11:00 AM
Beware of Microbursts, Cisco Warns Banks
You may be measuring data latency in your data center or trading environment, but you may not be measuring it in small enough increments to detect very short spikes in traffic that could be causing data packets to be dropped, in turn causing orders to be dropped or market data to fall out of sync with trading strategies, Cisco executives said yesterday. High-frequency trading is the most logical place for bankers to be worried about microbursts; however, anywhere a firm needs to analyze fast-moving data - e.g. real-time risk management and performance management - microbursts could potentially be an issue.To Wikipedia, a microburst is a small column of sinking air that produces high winds that can knock over fully grown trees and that usually lasts for a couple of seconds. In Cisco's definition, "It is a traffic pattern that's like a spike except microbursts are short in time, such as 100 microseconds," says Pramod Srivatsa, manager, server access virtualization at Cisco, who spoke to Bank Systems & Technology in an interview yesterday afternoon. "If people don't measure this appropriately, they won't be aware that they're having microbursts." Customers such as Nasdaq have shown us evidence of the small bursts of traffic referred to as microbursts.

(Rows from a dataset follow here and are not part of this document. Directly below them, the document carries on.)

import Literature.Probability.Percolation.DecisionTreeWeighted
import Mathlib.Data.Fintype.Prod
import HarnessLib

/-!
# The decision-tree van den Berg–Kesten inequality for DECREASING events (closed witnesses)

builds on p205010 (kernel theorem, internal audit signed; external expert review pending)

PAPER-2 track "percolation constants", part (ii), seat `prim-consts-1`, gen 17 (lane index
`run/shared/lean/prim/consts/CONSTANTS.md`, row A19; memo `FROM-prim-consts-1-g17-THREE-COPY-STRUCTURE.md` §0(6)).
Support file for the crux `NoHeavyLowerTail` (stmt-CriticalPhenomena-4575; `--supports`).  Theorems only (no definitions,
no sorries).

Gladkov's Theorem 4.3 (tree `DecisionTree.Pr2W_treeDsq_le`, `DecisionTreeWeighted.lean`) is stated for INCREASING events
`A, B` presented by open witnesses: `P(A □_S B) ≤ P(A) P(B)` where `S = S(C₁)` is the set built by a decision tree `T` reading the
first configuration, and `(C₁, C₂) ∈ A □_S B` means that there are `I ⊆ C₁` with `I ∈ A` and `J ⊆ C₁ →_S C₂` with `J ∈ B` such that
`I ∩ J ∩ S = ∅`.  The cluster-square inequality of this track concerns the DECREASING event `{b ↮ c}`, whose witnesses are sets of
CLOSED pairs (cuts).  This file transports Theorem 4.3 through the complementation `C ↦ Cᶜ` (which exchanges the weights `p` and
`1 − p` and turns the tree `T` into its mirror image):

* `Consts.ClosedBK.exists_mirror` — the tree with the two children of every node exchanged builds, on `Cᶜ`, the set
  that `T` builds on `C`;
* `wtW_compl`, `PrW_compl`, `Pr2W_compl`, `splice_compl` — complementation exchanges `p ↔ 1 − p` and commutes with splicing;
* **`Consts.ClosedBK.Pr2W_closedWitness_le`** — disjoint occurrence with CLOSED witnesses: for lower sets `A, B` and any
  tree `T`, the probability that there are `I` disjoint from `C₁` with `Iᶜ ∈ A` (closing the pairs of `I` forces `A` whatever the
  other pairs do), `J` disjoint from `C₁ →_S C₂` with `Jᶜ ∈ B`, and `I ∩ J ∩ S(C₁) = ∅`, is at most `P(A) · P(B)`.

Reference: N. Gladkov, *Percolation Inequalities and Decision Trees*, arXiv:2408.08457v2 (2024), Def. 4.2, Thm. 4.3
(and the remark that the statement for decreasing events follows by symmetry).
-/

noncomputable section

open Classical

namespace Summit.CriticalPhenomena.PercolationContinuityZ3.Theorems

namespace Consts

namespace ClosedBK

open Finset Literature.Probability.Percolation Literature.Probability.Percolation.DecisionTree

variable {ι : Type*} [Fintype ι] [DecidableEq ι]

/-! ### The mirrored tree -/

/-- **A mirrored tree exists**: for every decision tree `T` there is a tree (the same queries with the two children of every
node exchanged) that builds on the complement `Cᶜ` the set that `T` builds on `C`. [cite: Gladkov2024, Def. 2.4] -/
theorem exists_mirror : ∀ T : DTree ι, ∃ T' : DTree ι, ∀ S : Finset ι, revealed T' Sᶜ = revealed T S
  | .leaf => ⟨.leaf, fun _ => rfl⟩
  | .node e yes no => by
      obtain ⟨yes', hyes⟩ := exists_mirror yes
      obtain ⟨no', hno⟩ := exists_mirror no
      refine ⟨.node e no' yes', fun S => ?_⟩
      simp only [revealed, Finset.mem_compl]
      by_cases he : e ∈ S
      · rw [if_neg (not_not.2 he), if_pos he, hyes S]
      · rw [if_pos he, if_neg he, hno S]

/-! ### Complementation exchanges `p` and `1 - p` -/

/-- `wtW_{1-p}(Sᶜ) = wtW_p(S)` over all coordinates. [folklore] -/
theorem wtW_compl (p : ι → ℝ) (S : Finset ι) :
    wtW Finset.univ (fun i => 1 - p i) Sᶜ = wtW Finset.univ p S := by
  unfold wtW
  refine Finset.prod_congr rfl fun i _ => ?_
  by_cases hi : i ∈ S
  · rw [if_neg (fun h => (Finset.mem_compl.1 h) hi), if_pos hi, sub_sub_cancel]
  · rw [if_pos (Finset.mem_compl.2 hi), if_neg hi]

/-- `wt2W_{1-p}(S₁ᶜ, S₂ᶜ) = wt2W_p(S₁, S₂)`. [folklore] -/
theorem wt2W_compl (p : ι → ℝ) (x : Finset ι × Finset ι) :
    wt2W Finset.univ (fun i => 1 - p i) (x.1ᶜ, x.2ᶜ) = wt2W Finset.univ p x := by
  unfold wt2W
  rw [wtW_compl, wtW_compl]

/-- `P_p{C : Cᶜ ∈ X} = P_{1-p}(X)`. [folklore] -/
theorem PrW_compl (p : ι → ℝ) (X : Set (Finset ι)) :
    PrW Finset.univ p {S | Sᶜ ∈ X} = PrW Finset.univ (fun i => 1 - p i) X := by
  unfold PrW
  rw [Finset.powerset_univ]
  symm
  refine Fintype.sum_bijective (fun S : Finset ι => Sᶜ) compl_bijective _ _ fun S => ?_
  have hmem : Sᶜ ∈ {S : Finset ι | Sᶜ ∈ X} ↔ S ∈ X := by
    show Sᶜᶜ ∈ X ↔ S ∈ X
    rw [compl_compl]
  by_cases hS : S ∈ X
  · rw [Set.indicator_of_mem hS, Set.indicator_of_mem (hmem.2 hS)]
    have h := wtW_compl p Sᶜ
    rw [compl_compl] at h
    exact h
  · rw [Set.indicator_of_notMem hS, Set.indicator_of_notMem (fun h => hS (hmem.1 h))]

/-- `P_p{(C₁, C₂) : (C₁ᶜ, C₂ᶜ) ∈ Y} = P_{1-p}(Y)`. [folklore] -/
theorem Pr2W_compl (p : ι → ℝ) (Y : Set (Finset ι × Finset ι)) :
    Pr2W Finset.univ p {x | (x.1ᶜ, x.2ᶜ) ∈ Y} = Pr2W Finset.univ (fun i => 1 - p i) Y := by
  unfold Pr2W
  rw [Finset.powerset_univ, Finset.univ_product_univ]
  symm
  have hbij : Function.Bijective (fun x : Finset ι × Finset ι => (x.1ᶜ, x.2ᶜ)) := by
    refine ⟨fun x y h => ?_, fun y => ⟨(y.1ᶜ, y.2ᶜ), by simp⟩⟩
    have h1 := congrArg Prod.fst h
    have h2 := congrArg Prod.snd h
    simp only [compl_inj_iff] at h1 h2
    exact Prod.ext h1 h2
  refine Fintype.sum_bijective _ hbij _ _ fun x => ?_
  have hmem : (x.1ᶜ, x.2ᶜ) ∈ {x : Finset ι × Finset ι | (x.1ᶜ, x.2ᶜ) ∈ Y} ↔ x ∈ Y := by
    show (x.1ᶜᶜ, x.2ᶜᶜ) ∈ Y ↔ x ∈ Y
    rw [compl_compl, compl_compl]
  by_cases hx : x ∈ Y
  · rw [Set.indicator_of_mem hx, Set.indicator_of_mem (hmem.2 hx)]
    have h := wt2W_compl p (x.1ᶜ, x.2ᶜ)
    simp only [compl_compl] at h
    exact h
  · rw [Set.indicator_of_notMem hx, Set.indicator_of_notMem (fun h => hx (hmem.1 h))]

/-- Complementation commutes with splicing: `(C₁ →_F C₂)ᶜ = C₁ᶜ →_F C₂ᶜ`. [cite: Gladkov2024, Def. 2.3] -/
theorem splice_compl (F S₁ S₂ : Finset ι) : splice F S₁ᶜ S₂ᶜ = (splice F S₁ S₂)ᶜ := by
  ext i
  simp only [mem_splice, Finset.mem_compl]
  tauto

/-! ### Disjoint occurrence with closed witnesses -/

/-- Complementation turns closed witnesses along `T` into open witnesses (Def. 4.2) along a mirrored tree `T'`.
[cite: Gladkov2024, Def. 4.2] -/
theorem compl_mem_treeDsq_of_closedWitness {T T' : DTree ι} (hT : ∀ S : Finset ι, revealed T' Sᶜ = revealed T S)
    (A B : Set (Finset ι)) {x : Finset ι × Finset ι}
    (hx : ∃ I J : Finset ι, Disjoint I x.1 ∧ Iᶜ ∈ A ∧ Disjoint J (splice (revealed T x.1) x.1 x.2) ∧ Jᶜ ∈ B ∧
      ∀ i ∈ I, i ∈ J → i ∉ revealed T x.1) :
    (x.1ᶜ, x.2ᶜ) ∈ treeDsq ∅ T' {Z : Finset ι | Zᶜ ∈ A} {Z : Finset ι | Zᶜ ∈ B} := by
  obtain ⟨I, J, hI, hIA, hJ, hJB, hIJ⟩ := hx
  show (x.1ᶜ, x.2ᶜ) ∈ dsqWith (∅ ∪ revealed T' x.1ᶜ) {Z : Finset ι | Zᶜ ∈ A} {Z : Finset ι | Zᶜ ∈ B}
  rw [Finset.empty_union, hT]
  refine ⟨I, J, fun i hi => Finset.mem_compl.2 (Finset.disjoint_left.1 hI hi), ?_, fun i hi => ?_, ?_, hIJ⟩
  · show Iᶜ ∈ A
    exact hIA
  · show i ∈ splice (revealed T x.1) x.1ᶜ x.2ᶜ
    rw [splice_compl, Finset.mem_compl]
    exact Finset.disjoint_left.1 hJ hi
  · show Jᶜ ∈ B
    exact hJB

/-- The complements of a lower set form an upper set. [folklore] -/
theorem isUpperSet_compl_mem {A : Set (Finset ι)} (hA : IsLowerSet A) : IsUpperSet {Z : Finset ι | Zᶜ ∈ A} := by
  intro Z₁ Z₂ hZ hZA
  have h : Z₂ᶜ ≤ Z₁ᶜ := compl_le_compl hZ
  have hZA' : Z₁ᶜ ∈ A := hZA
  show Z₂ᶜ ∈ A
  exact hA h hZA'

/-- **Theorem 4.3 for decreasing events (closed witnesses).**  For lower sets `A, B` and any decision tree `T` reading `C₁`:
the probability that there are `I` disjoint from `C₁` with `Iᶜ ∈ A` (closing `I` forces `A`), `J` disjoint from `C₁ →_S C₂` with
`Jᶜ ∈ B`, and `I ∩ J ∩ S = ∅`, where `S = S(C₁)` is the set built by `T`, is at most `P(A) · P(B)`.
[cite: Gladkov2024, Thm. 4.3 (with Def. 4.2); the decreasing form by complementation] -/
theorem Pr2W_closedWitness_le {p : ι → ℝ} (hp0 : ∀ i, 0 ≤ p i) (hp1 : ∀ i, p i ≤ 1) (T : DTree ι)
    {A B : Set (Finset ι)} (hA : IsLowerSet A) (hB : IsLowerSet B) :
    Pr2W Finset.univ p {x | ∃ I J : Finset ι, Disjoint I x.1 ∧ Iᶜ ∈ A ∧ Disjoint J (splice (revealed T x.1) x.1 x.2) ∧
        Jᶜ ∈ B ∧ ∀ i ∈ I, i ∈ J → i ∉ revealed T x.1} ≤
      PrW Finset.univ p A * PrW Finset.univ p B := by
  obtain ⟨T', hT⟩ := exists_mirror T
  have hq0 : ∀ i, 0 ≤ 1 - p i := fun i => sub_nonneg.2 (hp1 i)
  have hq1 : ∀ i, 1 - p i ≤ 1 := fun i => sub_le_self 1 (hp0 i)
  have hqp : (fun i => 1 - (1 - p i)) = p := funext fun i => sub_sub_cancel 1 (p i)
  have h1 : Pr2W Finset.univ p {x | ∃ I J : Finset ι, Disjoint I x.1 ∧ Iᶜ ∈ A ∧
        Disjoint J (splice (revealed T x.1) x.1 x.2) ∧ Jᶜ ∈ B ∧ ∀ i ∈ I, i ∈ J → i ∉ revealed T x.1} ≤
      Pr2W Finset.univ p {x | (x.1ᶜ, x.2ᶜ) ∈ treeDsq ∅ T' {Z : Finset ι | Zᶜ ∈ A} {Z : Finset ι | Zᶜ ∈ B}} := by
    refine Pr2W_mono Finset.univ hp0 hp1 ?_
    intro x _ _ hx
    have h := compl_mem_treeDsq_of_closedWitness hT A B hx
    exact h
  have h2 : Pr2W Finset.univ p {x | (x.1ᶜ, x.2ᶜ) ∈ treeDsq ∅ T' {Z : Finset ι | Zᶜ ∈ A} {Z : Finset ι | Zᶜ ∈ B}} =
      Pr2W Finset.univ (fun i => 1 - p i) (treeDsq ∅ T' {Z : Finset ι | Zᶜ ∈ A} {Z : Finset ι | Zᶜ ∈ B}) := by
    exact Pr2W_compl p _
  have h3 : Pr2W Finset.univ (fun i => 1 - p i) (treeDsq ∅ T' {Z : Finset ι | Zᶜ ∈ A} {Z : Finset ι | Zᶜ ∈ B}) ≤
      PrW Finset.univ (fun i => 1 - p i) {Z : Finset ι | Zᶜ ∈ A} * PrW Finset.univ (fun i => 1 - p i) {Z : Finset ι | Zᶜ ∈ B} := by
    exact Pr2W_treeDsq_le Finset.univ hq0 hq1 T' (isUpperSet_compl_mem hA) (isUpperSet_compl_mem hB)
  have h4 : PrW Finset.univ (fun i => 1 - p i) {Z : Finset ι | Zᶜ ∈ A} = PrW Finset.univ p A := by
    rw [PrW_compl (fun i => 1 - p i) A, hqp]
  have h5 : PrW Finset.univ (fun i => 1 - p i) {Z : Finset ι | Zᶜ ∈ B} = PrW Finset.univ p B := by
    rw [PrW_compl (fun i => 1 - p i) B, hqp]
  rw [← h4, ← h5]
  exact h1.trans (h2.le.trans h3)

end ClosedBK

end Consts

end Summit.CriticalPhenomena.PercolationContinuityZ3.Theorems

"If an infrastructure isn't designed to handle these microbursts, there is a very real probability that when you have them, especially during high volatility times - which are opportunity-rich times - your infrastructure won't be able to handle the short-lived congestion, which will result in packet loss," Srivatsa says. "You can literally miss market data that's critical to you or orders can get dropped, therefore you're out of the market."
"As these microbursts happen and you lose packets, not only do you lose revenue, but applications can get misaligned," adds Dave Malik, director, solution architecture at Cisco. For instance, feed handlers could be feeding information to algorithmic trading engines to guide their decisions of which venue to route a trade to or which trades to go short or long on. If one strategy is off because the data it receives is stale, other strategies can be affected. "They have to re-sync up and that re-syncing can take much longer than a microsecond," Malik notes. "The infrastructure needs to be solid at handling these spikes, but also be able to detect them. You can't fix what you can't measure. Once you measure it, then you know where the problem is and then you go after that problem."
The trouble is, people tend to measure nominal latency, the speed of data movement throughout the day, Srivatsa says. "When you have microburst traffic, the latency characteristics are really different," he says. He offers an analogy to highway traffic: Say you're trying to measure the performance of an onramp onto a highway. Say this onramp can support one car every minute. In an hour you can pass 60 cars through this onramp. You might look at the number of cars going through this onramp over a 10-hour period and find that 120 cars have passed through. "One would conclude from that that the performance is great, in 10 hours I could have supported 600 cars and only 120 cars went through, so the onramp must be functioning well," Srivatsa says. "But the problem is, you looked at it over a 10-hour period. If you had come between 8:30 and 9:30 a.m., you might have seen 100 of the 120 cars show up at that time. Then, because only one car could go through a minute, all the cars started backing up and some drivers got frustrated and went home."
A number of vendors measure data latency and try to include microbursts in their calculations, including Corvil, cPacket Networks, and Netscout.
The reason Cisco is issuing warnings about microbursts is to promote its Nexus 10 gigabit Ethernet network equipment, which it says was architected to handle microbursts. "We have a port asic crossbar architecture, this is a leap ahead in terms of internal switch architectures, versus what has been traditionally shared memory architecture," Srivatsa says. "If you have this new architecture, the ability to handle microbursts is much improved." It still makes more memory available to buffer high traffic, he says. In some tests, Nexus equipment handles about 1,500 frames, versus competitors that can handle 50 or 60 frames in their network pipes, Cisco says.